import Summits.Ventures.PercRepro.S1SeriesLever
import Summits.Ventures.PercRepro.RankLevelSetFourCircuitNullityFourSharp

/-!
# PercRepro — THE ITERATED SERIES-CLASS LEVER ON THE SHARP CHAIN: `gb14 d n` (p8 g8, S3; p2's S1SeriesLever re-based)

p2's `gb d n` (S1SeriesLever: on the coloop-free part of an `e`-free core of nullity `d` with `≥ n` non-coloops either a
point has `≥ 3` series partners and lies on `≤ 1` quad, or the averaged point leaves a core of nullity `d − 1` with
`≥ n − 3` non-coloops) with the chain `avgChain14` (RankLevelSetFourCircuitNullityFourSharp: `14 / 25 / 41 / 61 / 88 / …`)
in place of `avgChain16`: `gb14 d n = avgChain14 d` at `d ≤ 4`, then `max (avgChain14 (d − 1) + 1)
⌊n'·gb14 (d − 1) (n' − 3)/(n' − 4)⌋`, `n' = max n (gbFloor d)`. The proof is p2's word for word. VALUES: **`gb14 8 33 = 62`**
(the coloop-free cell `(25, 8)` of the level-6 window needs `s₄ ≤ 66` there), `gb14 7 32 = 42`, `gb14 9 19 = 98`
(p2's `gb 9 19 = 111`), `gb14 7 18 = 42`, `gb14 6 15 = 28`, `gb14 5 9 = 25`. Axioms: standard.
-/

open scoped Matroid

namespace PercRepro

namespace S1

open Set

variable {α : Type}

/-- **THE ITERATED SERIES-CLASS LEVER**: `gb14 d n` bounds `s₄` on every `e`-free core of nullity `d` with at least `n`
non-coloops — `avgChain14 d` at `d ≤ 4`, then the larger of `avgChain14 (d − 1) + 1` (a point with `≥ 3` series partners)
and `⌊n'·gb14 (d − 1) (n' − 3)/(n' − 4)⌋` with `n' = max n (gbFloor d)` (the averaged point). -/
def gb14 : ℕ → ℕ → ℕ
  | 0, _ => ThmN.avgChain14 0
  | 1, _ => ThmN.avgChain14 1
  | 2, _ => ThmN.avgChain14 2
  | 3, _ => ThmN.avgChain14 3
  | 4, _ => ThmN.avgChain14 4
  | d + 5, n => max (ThmN.avgChain14 (d + 4) + 1)
      (max n (gbFloor (d + 5)) * gb14 (d + 4) (max n (gbFloor (d + 5)) - 3) / (max n (gbFloor (d + 5)) - 4))

/-- `gb14 d n = avgChain14 d` for `d ≤ 4`. -/
theorem gb14_of_le_four {d : ℕ} (hd : d ≤ 4) (n : ℕ) : gb14 d n = ThmN.avgChain14 d := by
  interval_cases d <;> rfl

/-- The unfolding of `gb14` at nullity `d + 5`. -/
theorem gb14_succ (d n : ℕ) : gb14 (d + 5) n = max (ThmN.avgChain14 (d + 4) + 1)
    (max n (gbFloor (d + 5)) * gb14 (d + 4) (max n (gbFloor (d + 5)) - 3) / (max n (gbFloor (d + 5)) - 4)) := rfl

/-- The values `gb14 8 33 = 62`, `gb14 7 32 = 42`, `gb14 9 19 = 98`, `gb14 7 18 = 42`, `gb14 6 15 = 28`, `gb14 5 9 = 25`. -/
theorem gb14_values : gb14 8 33 = 62 ∧ gb14 7 32 = 42 ∧ gb14 9 19 = 98 ∧ gb14 7 18 = 42 ∧ gb14 6 15 = 28 ∧ gb14 5 9 = 25 := by decide

/-- **`s₄ ≤ gb14 d n` on every `e`-free core of nullity `d` with at least `n` non-coloops.** -/
theorem ncard_fourCircuits_le_gb14 (d : ℕ) : ∀ (M : Matroid α) [M.Finite],
    (∀ e ∈ M.E, ∃ A ⊆ M.E \ {e}, e ∉ M.closure A ∧ e ∉ M.closure ((M.E \ {e}) \ A)) →
    M.E.encard = M.eRank + d → ∀ n, n ≤ (M.E \ M.coloops).ncard →
    {C : Set α | M.IsCircuit C ∧ C.ncard = 4}.ncard ≤ gb14 d n := by
  induction d with
  | zero =>
    intro M _ hfree hd n _
    rw [gb14_of_le_four (by norm_num)]
    exact ThmN.ncard_fourCircuits_le_avgChain14 0 M hfree hd
  | succ d ih =>
    intro M _ hfree hd n hn
    rcases Nat.lt_or_ge d 4 with hd4 | hd4
    · rw [gb14_of_le_four (by omega)]
      exact ThmN.ncard_fourCircuits_le_avgChain14 (d + 1) M hfree hd
    obtain ⟨d', rfl⟩ : ∃ d', d = d' + 4 := ⟨d - 4, by omega⟩
    rw [show d' + 4 + 1 = d' + 5 by ring] at hd ⊢
    rw [gb14_succ]
    classical
    -- the coloop-free part `P`
    set P := M ＼ M.coloops with hPdef
    have hPcol : P.coloops = ∅ := coloops_delete_coloops M
    have hPfree := hfree_delete_set M hfree M.coloops
    have hPd : P.E.encard = P.eRank + ((d' + 5 : ℕ) : ℕ∞) := encard_delete_coloops M hd
    have hPd' : P.E.encard = P.eRank + ((d' + 4 : ℕ) + 1) := by rw [hPd]; push_cast; ring
    have hPs : {C : Set α | P.IsCircuit C ∧ C.ncard = 4} = {C : Set α | M.IsCircuit C ∧ C.ncard = 4} :=
      fourCircuits_delete_coloops M
    have hPn : P.E.ncard = (M.E \ M.coloops).ncard := ncard_ground_delete_coloops M
    -- the floor on the non-coloops
    have hfloor : gbFloor (d' + 5) ≤ P.E.ncard := by
      rw [hPn]
      unfold gbFloor
      rcases Nat.lt_or_ge d' 2 with h2 | h2
      · interval_cases d'
        · simp only [show (0 + 5 : ℕ) ≤ 6 by norm_num, if_true]
          exact card_nonColoops_ge_nine M hfree (by exact_mod_cast hd)
        · simp only [show (1 + 5 : ℕ) ≤ 6 by norm_num, if_true]
          exact card_nonColoops_ge_ten M hfree (by exact_mod_cast hd)
      · rw [if_neg (by omega)]
        have h := card_nonColoops_ge M hfree (d := d' + 4) (by rw [hd]; push_cast; ring) (by omega)
        omega
    set n' := max n (gbFloor (d' + 5)) with hn'
    have hn'P : n' ≤ P.E.ncard := by rw [hPn] at hfloor ⊢; exact max_le hn hfloor
    have hn'9 : 9 ≤ n' := by
      have : 9 ≤ gbFloor (d' + 5) := by unfold gbFloor; split_ifs <;> omega
      exact this.trans (le_max_right _ _)
    rw [← hPs]
    by_cases hA : ∃ e ∈ P.E, 3 ≤ (P ＼ {e}).coloops.ncard
    · -- CASE A: a point with `≥ 3` series partners lies on at most one quad
      obtain ⟨e, heE, hk3⟩ := hA
      have hec : ¬ P.IsColoop e := by
        rw [Matroid.isColoop_iff_mem_coloops, hPcol]; exact Set.notMem_empty e
      have hthr : {C : Set α | P.IsCircuit C ∧ C.ncard = 4 ∧ e ∈ C}.ncard ≤ 1 := by
        rcases Nat.lt_or_ge (P ＼ {e}).coloops.ncard 4 with hk4 | hk4
        · exact S2.ncard_fourCircuitsThrough_le_one_of_three P hPcol e (by omega)
        · rw [S2.ncard_fourCircuitsThrough_eq_zero_of_four_le P hPcol e hk4]; norm_num
      have hsplit := ncard_fourCircuits_le_through_add_delete P e
      have hde : (P ＼ {e}).E.encard = (P ＼ {e}).eRank + ((d' + 4 : ℕ) : ℕ∞) :=
        S2.delete_nullity_of_nonColoop' P hPd' heE hec
      have hrec := ThmN.ncard_fourCircuits_le_avgChain14 (d' + 4) (P ＼ {e}) (hfree_delete P hPfree e) hde
      exact le_max_of_le_left (by omega)
    · -- CASE B: every point has `≤ 2` series partners — the averaged point `x`
      push Not at hA
      apply le_max_of_le_right
      rcases Nat.eq_zero_or_pos {C : Set α | P.IsCircuit C ∧ C.ncard = 4}.ncard with h0 | hpos
      · rw [h0]; exact Nat.zero_le _
      obtain ⟨x, hxE, -, hx⟩ := exists_nonColoop_ncard_fourCircuitsThrough_le P hpos
      have hmn : (P.ground_finite.toFinset.filter (fun y => ¬ P.IsColoop y)).card = P.E.ncard := by
        rw [Finset.filter_true_of_mem, ← Set.ncard_eq_toFinset_card _ P.ground_finite]
        intro y _
        rw [Matroid.isColoop_iff_mem_coloops, hPcol]
        exact Set.notMem_empty y
      rw [hmn] at hx
      have hx' : {C : Set α | P.IsCircuit C ∧ C.ncard = 4 ∧ x ∈ C}.ncard ≤
          4 * {C : Set α | P.IsCircuit C ∧ C.ncard = 4}.ncard / n' :=
        hx.trans (Nat.div_le_div_left hn'P (by omega))
      -- `P ＼ {x}`: a core of nullity `d' + 4` with `≥ n' − 3` non-coloops
      have hxc : ¬ P.IsColoop x := by
        rw [Matroid.isColoop_iff_mem_coloops, hPcol]; exact Set.notMem_empty x
      have hdx : (P ＼ {x}).E.encard = (P ＼ {x}).eRank + ((d' + 4 : ℕ) : ℕ∞) :=
        S2.delete_nullity_of_nonColoop' P hPd' hxE hxc
      have hk2 : (P ＼ {x}).coloops.ncard ≤ 2 := by have := hA x hxE; omega
      have hxn : (P ＼ {x}).E.ncard + 1 = P.E.ncard := by
        rw [_root_.Matroid.delete_ground]
        exact Set.ncard_sdiff_singleton_add_one hxE P.ground_finite
      have hnc : n' - 3 ≤ ((P ＼ {x}).E \ (P ＼ {x}).coloops).ncard := by
        have hKsub : (P ＼ {x}).coloops ⊆ (P ＼ {x}).E := (P ＼ {x}).coloops_subset_ground
        rw [Set.ncard_sdiff hKsub ((P ＼ {x}).ground_finite.subset hKsub)]
        omega
      have hrec := ih (P ＼ {x}) (hfree_delete P hPfree x) hdx (n' - 3) hnc
      have hsplit := ncard_fourCircuits_le_through_add_delete P x
      have hsub : {C : Set α | P.IsCircuit C ∧ C.ncard = 4}.ncard -
          4 * {C : Set α | P.IsCircuit C ∧ C.ncard = 4}.ncard / n' ≤ gb14 (d' + 4) (n' - 3) := by omega
      exact le_mul_div_of_sub_div_le (by omega) hsub

/-- **The coloop-free form**: on a coloop-free `e`-free core of nullity `d` on `n` points, `s₄ ≤ gb14 d n`. -/
theorem ncard_fourCircuits_le_gb14_of_coloopFree (M : Matroid α) [M.Finite]
    (hfree : ∀ e ∈ M.E, ∃ A ⊆ M.E \ {e}, e ∉ M.closure A ∧ e ∉ M.closure ((M.E \ {e}) \ A))
    {d : ℕ} (hd : M.E.encard = M.eRank + d) (hcol : M.coloops = ∅) {n : ℕ} (hn : M.E.ncard = n) :
    {C : Set α | M.IsCircuit C ∧ C.ncard = 4}.ncard ≤ gb14 d n :=
  ncard_fourCircuits_le_gb14 d M hfree hd n (by rw [hcol, Set.sdiff_empty, hn])

end S1

end PercRepro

■ TRY IT
Using the data above, state the number of lines that contain the word "trans"; add nothing else.

■ REPLY TO THE EXERCISE
2